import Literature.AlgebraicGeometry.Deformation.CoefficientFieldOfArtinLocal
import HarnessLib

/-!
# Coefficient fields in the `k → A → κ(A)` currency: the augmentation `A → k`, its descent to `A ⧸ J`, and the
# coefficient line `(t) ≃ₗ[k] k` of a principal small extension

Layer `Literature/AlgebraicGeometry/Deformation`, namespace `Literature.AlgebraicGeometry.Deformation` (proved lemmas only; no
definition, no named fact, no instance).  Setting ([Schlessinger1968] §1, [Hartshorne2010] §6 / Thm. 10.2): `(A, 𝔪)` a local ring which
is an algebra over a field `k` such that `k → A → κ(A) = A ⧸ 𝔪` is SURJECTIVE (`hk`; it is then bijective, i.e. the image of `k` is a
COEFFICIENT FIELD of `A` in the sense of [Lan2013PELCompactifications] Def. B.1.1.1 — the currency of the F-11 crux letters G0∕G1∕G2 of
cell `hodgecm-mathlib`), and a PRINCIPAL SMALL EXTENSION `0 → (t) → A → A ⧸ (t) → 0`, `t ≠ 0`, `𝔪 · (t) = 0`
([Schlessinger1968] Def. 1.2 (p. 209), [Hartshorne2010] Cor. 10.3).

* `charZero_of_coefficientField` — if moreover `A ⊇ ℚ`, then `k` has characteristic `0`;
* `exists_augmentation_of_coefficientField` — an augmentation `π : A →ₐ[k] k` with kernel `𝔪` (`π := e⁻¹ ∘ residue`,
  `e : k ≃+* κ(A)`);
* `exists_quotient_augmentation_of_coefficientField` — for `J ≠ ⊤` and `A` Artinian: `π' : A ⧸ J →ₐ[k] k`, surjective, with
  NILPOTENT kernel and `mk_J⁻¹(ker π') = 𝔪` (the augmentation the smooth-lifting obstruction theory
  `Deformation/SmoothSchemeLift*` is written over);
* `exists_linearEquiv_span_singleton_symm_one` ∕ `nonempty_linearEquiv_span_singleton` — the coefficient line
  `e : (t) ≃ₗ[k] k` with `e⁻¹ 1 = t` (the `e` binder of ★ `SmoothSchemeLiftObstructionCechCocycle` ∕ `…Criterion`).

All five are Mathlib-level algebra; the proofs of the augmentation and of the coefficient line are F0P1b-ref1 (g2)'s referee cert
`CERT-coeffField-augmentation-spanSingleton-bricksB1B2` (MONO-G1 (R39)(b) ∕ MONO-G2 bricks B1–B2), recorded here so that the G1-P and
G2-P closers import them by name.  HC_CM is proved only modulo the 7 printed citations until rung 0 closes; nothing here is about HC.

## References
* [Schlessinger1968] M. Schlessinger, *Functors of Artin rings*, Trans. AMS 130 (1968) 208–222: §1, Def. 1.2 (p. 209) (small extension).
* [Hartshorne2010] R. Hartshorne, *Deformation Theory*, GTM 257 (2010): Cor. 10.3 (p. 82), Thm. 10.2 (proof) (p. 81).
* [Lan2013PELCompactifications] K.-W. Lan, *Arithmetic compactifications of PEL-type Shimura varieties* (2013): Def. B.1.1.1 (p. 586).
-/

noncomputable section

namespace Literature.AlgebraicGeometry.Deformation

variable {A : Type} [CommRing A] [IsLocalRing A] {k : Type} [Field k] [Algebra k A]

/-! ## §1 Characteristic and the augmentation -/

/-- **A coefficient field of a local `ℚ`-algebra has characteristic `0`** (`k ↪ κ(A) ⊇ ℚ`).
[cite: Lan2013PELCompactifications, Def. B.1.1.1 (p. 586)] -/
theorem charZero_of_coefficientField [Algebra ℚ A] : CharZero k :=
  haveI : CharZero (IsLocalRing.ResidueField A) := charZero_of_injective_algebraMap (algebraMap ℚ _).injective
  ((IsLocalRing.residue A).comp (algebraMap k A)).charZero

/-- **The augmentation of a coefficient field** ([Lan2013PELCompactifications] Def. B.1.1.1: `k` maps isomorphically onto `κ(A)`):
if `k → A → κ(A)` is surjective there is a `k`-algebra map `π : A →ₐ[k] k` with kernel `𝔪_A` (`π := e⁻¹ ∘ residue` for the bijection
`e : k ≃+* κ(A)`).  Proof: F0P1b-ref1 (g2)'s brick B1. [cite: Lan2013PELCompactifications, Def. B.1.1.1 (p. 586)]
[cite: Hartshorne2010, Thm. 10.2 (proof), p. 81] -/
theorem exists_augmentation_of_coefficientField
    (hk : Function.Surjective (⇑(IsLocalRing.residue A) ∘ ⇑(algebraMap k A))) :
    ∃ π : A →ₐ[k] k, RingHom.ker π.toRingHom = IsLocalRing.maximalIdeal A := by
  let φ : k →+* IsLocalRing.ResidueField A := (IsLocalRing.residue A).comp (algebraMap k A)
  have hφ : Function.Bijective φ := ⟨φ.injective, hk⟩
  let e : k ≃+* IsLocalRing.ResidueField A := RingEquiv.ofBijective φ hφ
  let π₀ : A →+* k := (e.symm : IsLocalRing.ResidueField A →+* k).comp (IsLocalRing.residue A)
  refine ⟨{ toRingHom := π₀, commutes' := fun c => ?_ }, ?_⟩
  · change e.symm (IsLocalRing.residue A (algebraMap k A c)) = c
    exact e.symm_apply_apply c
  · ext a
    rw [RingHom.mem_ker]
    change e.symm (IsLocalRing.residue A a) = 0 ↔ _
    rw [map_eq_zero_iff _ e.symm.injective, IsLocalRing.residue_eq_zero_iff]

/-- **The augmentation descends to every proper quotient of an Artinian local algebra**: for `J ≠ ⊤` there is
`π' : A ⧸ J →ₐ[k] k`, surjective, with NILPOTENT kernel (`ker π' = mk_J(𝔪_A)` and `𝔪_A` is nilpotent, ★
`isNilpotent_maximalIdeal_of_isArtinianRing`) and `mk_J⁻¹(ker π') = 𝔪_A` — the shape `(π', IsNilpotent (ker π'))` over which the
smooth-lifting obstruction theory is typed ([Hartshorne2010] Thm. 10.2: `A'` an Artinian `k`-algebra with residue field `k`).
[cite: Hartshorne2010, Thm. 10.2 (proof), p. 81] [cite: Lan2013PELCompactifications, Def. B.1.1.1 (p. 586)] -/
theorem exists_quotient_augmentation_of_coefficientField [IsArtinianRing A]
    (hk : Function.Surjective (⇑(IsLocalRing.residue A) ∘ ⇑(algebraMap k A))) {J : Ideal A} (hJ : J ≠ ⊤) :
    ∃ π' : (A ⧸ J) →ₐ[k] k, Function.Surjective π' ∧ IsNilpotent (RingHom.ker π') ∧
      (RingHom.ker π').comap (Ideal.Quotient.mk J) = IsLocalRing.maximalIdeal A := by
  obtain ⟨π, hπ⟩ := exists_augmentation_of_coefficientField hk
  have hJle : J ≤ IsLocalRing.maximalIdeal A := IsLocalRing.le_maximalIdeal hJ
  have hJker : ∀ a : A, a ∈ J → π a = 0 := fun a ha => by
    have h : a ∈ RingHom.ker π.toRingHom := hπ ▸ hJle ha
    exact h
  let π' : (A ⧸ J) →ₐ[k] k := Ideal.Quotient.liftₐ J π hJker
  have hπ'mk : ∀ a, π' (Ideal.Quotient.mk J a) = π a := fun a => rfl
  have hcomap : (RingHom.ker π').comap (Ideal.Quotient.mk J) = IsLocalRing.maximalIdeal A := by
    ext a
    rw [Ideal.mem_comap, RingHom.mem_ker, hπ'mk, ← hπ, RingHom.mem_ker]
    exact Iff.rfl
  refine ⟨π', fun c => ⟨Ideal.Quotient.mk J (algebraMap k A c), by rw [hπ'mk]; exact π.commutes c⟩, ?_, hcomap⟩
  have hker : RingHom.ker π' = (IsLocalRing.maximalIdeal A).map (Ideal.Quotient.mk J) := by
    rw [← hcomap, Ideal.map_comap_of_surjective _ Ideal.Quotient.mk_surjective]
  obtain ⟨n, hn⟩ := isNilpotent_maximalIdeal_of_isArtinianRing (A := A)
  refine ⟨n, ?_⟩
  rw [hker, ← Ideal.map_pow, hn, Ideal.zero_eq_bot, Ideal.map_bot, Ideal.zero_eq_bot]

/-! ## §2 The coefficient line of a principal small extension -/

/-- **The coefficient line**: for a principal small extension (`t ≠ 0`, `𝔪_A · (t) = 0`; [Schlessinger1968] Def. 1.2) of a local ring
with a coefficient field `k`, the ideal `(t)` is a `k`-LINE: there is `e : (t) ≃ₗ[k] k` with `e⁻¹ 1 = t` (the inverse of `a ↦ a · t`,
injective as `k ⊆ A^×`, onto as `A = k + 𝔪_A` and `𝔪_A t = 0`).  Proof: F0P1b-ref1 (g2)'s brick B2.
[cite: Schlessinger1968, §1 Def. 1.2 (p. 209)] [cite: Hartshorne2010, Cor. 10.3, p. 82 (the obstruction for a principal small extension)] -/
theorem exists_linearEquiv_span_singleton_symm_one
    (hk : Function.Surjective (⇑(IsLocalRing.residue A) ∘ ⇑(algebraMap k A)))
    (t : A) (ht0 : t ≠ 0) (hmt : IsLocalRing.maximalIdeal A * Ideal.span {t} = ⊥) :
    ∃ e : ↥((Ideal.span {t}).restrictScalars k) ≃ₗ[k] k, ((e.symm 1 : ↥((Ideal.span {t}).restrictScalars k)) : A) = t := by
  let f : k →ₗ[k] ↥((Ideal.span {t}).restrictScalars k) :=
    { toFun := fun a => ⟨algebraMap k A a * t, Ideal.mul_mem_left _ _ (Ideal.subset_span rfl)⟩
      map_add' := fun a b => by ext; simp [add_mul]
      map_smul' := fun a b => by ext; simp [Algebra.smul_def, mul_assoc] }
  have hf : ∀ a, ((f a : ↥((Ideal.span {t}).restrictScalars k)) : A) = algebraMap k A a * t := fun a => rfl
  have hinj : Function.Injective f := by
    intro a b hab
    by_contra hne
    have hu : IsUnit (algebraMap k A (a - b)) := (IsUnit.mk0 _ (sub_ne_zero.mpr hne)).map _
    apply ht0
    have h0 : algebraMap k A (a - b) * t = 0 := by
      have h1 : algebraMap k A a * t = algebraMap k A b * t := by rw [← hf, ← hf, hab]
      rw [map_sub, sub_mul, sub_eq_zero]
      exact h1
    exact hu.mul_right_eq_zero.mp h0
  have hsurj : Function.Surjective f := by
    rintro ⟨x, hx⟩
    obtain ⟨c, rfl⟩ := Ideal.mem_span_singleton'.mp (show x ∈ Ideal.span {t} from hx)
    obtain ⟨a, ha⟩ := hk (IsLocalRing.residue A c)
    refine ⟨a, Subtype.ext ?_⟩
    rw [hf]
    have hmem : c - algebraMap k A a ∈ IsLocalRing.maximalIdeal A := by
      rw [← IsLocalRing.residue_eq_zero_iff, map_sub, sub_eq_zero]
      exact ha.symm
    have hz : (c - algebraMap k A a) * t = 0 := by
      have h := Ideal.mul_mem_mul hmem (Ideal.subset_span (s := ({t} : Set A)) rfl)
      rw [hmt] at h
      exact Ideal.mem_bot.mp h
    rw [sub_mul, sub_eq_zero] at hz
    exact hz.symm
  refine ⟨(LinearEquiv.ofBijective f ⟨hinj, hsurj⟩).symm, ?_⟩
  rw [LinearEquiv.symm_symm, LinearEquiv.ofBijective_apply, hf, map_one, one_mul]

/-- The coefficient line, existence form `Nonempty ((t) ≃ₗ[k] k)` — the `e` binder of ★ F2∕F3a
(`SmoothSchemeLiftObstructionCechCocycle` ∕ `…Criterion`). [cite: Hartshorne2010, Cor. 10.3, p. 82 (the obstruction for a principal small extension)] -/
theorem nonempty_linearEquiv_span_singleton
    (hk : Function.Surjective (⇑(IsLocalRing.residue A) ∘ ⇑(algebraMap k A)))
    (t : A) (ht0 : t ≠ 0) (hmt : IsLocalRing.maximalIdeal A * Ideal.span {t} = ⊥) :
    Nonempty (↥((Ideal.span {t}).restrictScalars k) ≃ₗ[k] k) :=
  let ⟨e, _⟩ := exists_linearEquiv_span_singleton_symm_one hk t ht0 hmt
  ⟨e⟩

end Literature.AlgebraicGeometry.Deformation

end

---

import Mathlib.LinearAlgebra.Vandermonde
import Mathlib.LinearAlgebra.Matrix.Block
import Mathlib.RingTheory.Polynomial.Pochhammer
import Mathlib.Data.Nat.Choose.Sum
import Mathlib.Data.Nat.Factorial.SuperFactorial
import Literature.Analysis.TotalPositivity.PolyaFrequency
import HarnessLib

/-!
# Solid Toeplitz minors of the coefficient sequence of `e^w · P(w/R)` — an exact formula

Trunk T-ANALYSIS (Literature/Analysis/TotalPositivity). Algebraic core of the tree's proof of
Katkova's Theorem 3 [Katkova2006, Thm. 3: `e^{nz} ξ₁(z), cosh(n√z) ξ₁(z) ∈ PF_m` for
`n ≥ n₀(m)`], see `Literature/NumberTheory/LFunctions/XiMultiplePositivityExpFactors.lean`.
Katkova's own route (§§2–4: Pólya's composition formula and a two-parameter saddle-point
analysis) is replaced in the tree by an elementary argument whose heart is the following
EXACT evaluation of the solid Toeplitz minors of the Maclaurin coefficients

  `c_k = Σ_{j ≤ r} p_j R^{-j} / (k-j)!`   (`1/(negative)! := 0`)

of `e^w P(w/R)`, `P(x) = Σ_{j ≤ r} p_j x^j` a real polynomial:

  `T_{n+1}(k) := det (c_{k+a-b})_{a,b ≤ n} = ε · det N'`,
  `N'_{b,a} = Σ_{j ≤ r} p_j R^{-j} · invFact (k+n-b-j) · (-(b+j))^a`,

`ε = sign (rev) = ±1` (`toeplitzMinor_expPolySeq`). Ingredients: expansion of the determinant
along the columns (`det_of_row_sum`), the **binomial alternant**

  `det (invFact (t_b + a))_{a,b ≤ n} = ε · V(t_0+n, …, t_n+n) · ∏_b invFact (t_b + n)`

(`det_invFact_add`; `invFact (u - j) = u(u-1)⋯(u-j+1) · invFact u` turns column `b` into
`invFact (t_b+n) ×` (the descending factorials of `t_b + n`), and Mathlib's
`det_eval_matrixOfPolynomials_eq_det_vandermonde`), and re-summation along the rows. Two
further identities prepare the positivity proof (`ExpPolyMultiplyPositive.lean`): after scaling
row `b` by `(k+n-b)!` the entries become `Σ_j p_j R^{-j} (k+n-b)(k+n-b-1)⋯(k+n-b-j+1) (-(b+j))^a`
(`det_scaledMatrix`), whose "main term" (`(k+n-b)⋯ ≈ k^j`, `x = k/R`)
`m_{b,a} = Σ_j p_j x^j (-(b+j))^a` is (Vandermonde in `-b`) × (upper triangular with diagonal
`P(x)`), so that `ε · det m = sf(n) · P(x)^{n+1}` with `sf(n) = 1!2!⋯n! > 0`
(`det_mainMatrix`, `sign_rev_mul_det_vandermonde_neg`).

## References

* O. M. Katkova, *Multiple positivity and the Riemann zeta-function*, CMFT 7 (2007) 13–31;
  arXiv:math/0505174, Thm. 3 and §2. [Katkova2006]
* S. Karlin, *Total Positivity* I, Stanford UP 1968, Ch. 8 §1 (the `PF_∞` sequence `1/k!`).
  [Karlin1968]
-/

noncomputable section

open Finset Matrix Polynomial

What to do: Your task is to transcribe, with no changes, only the lines of the listing above that lie between the line holding "import Mathlib.LinearAlgebra.Matrix.Block" and the line holding "the entries become", inclusive.

Completed exercise:
import Mathlib.LinearAlgebra.Matrix.Block
import Mathlib.RingTheory.Polynomial.Pochhammer
import Mathlib.Data.Nat.Choose.Sum
import Mathlib.Data.Nat.Factorial.SuperFactorial
import Literature.Analysis.TotalPositivity.PolyaFrequency
import HarnessLib

/-!
# Solid Toeplitz minors of the coefficient sequence of `e^w · P(w/R)` — an exact formula

Trunk T-ANALYSIS (Literature/Analysis/TotalPositivity). Algebraic core of the tree's proof of
Katkova's Theorem 3 [Katkova2006, Thm. 3: `e^{nz} ξ₁(z), cosh(n√z) ξ₁(z) ∈ PF_m` for
`n ≥ n₀(m)`], see `Literature/NumberTheory/LFunctions/XiMultiplePositivityExpFactors.lean`.
Katkova's own route (§§2–4: Pólya's composition formula and a two-parameter saddle-point
analysis) is replaced in the tree by an elementary argument whose heart is the following
EXACT evaluation of the solid Toeplitz minors of the Maclaurin coefficients

  `c_k = Σ_{j ≤ r} p_j R^{-j} / (k-j)!`   (`1/(negative)! := 0`)

of `e^w P(w/R)`, `P(x) = Σ_{j ≤ r} p_j x^j` a real polynomial:

  `T_{n+1}(k) := det (c_{k+a-b})_{a,b ≤ n} = ε · det N'`,
  `N'_{b,a} = Σ_{j ≤ r} p_j R^{-j} · invFact (k+n-b-j) · (-(b+j))^a`,

`ε = sign (rev) = ±1` (`toeplitzMinor_expPolySeq`). Ingredients: expansion of the determinant
along the columns (`det_of_row_sum`), the **binomial alternant**

  `det (invFact (t_b + a))_{a,b ≤ n} = ε · V(t_0+n, …, t_n+n) · ∏_b invFact (t_b + n)`

(`det_invFact_add`; `invFact (u - j) = u(u-1)⋯(u-j+1) · invFact u` turns column `b` into
`invFact (t_b+n) ×` (the descending factorials of `t_b + n`), and Mathlib's
`det_eval_matrixOfPolynomials_eq_det_vandermonde`), and re-summation along the rows. Two
further identities prepare the positivity proof (`ExpPolyMultiplyPositive.lean`): after scaling
row `b` by `(k+n-b)!` the entries become `Σ_j p_j R^{-j} (k+n-b)(k+n-b-1)⋯(k+n-b-j+1) (-(b+j))^a`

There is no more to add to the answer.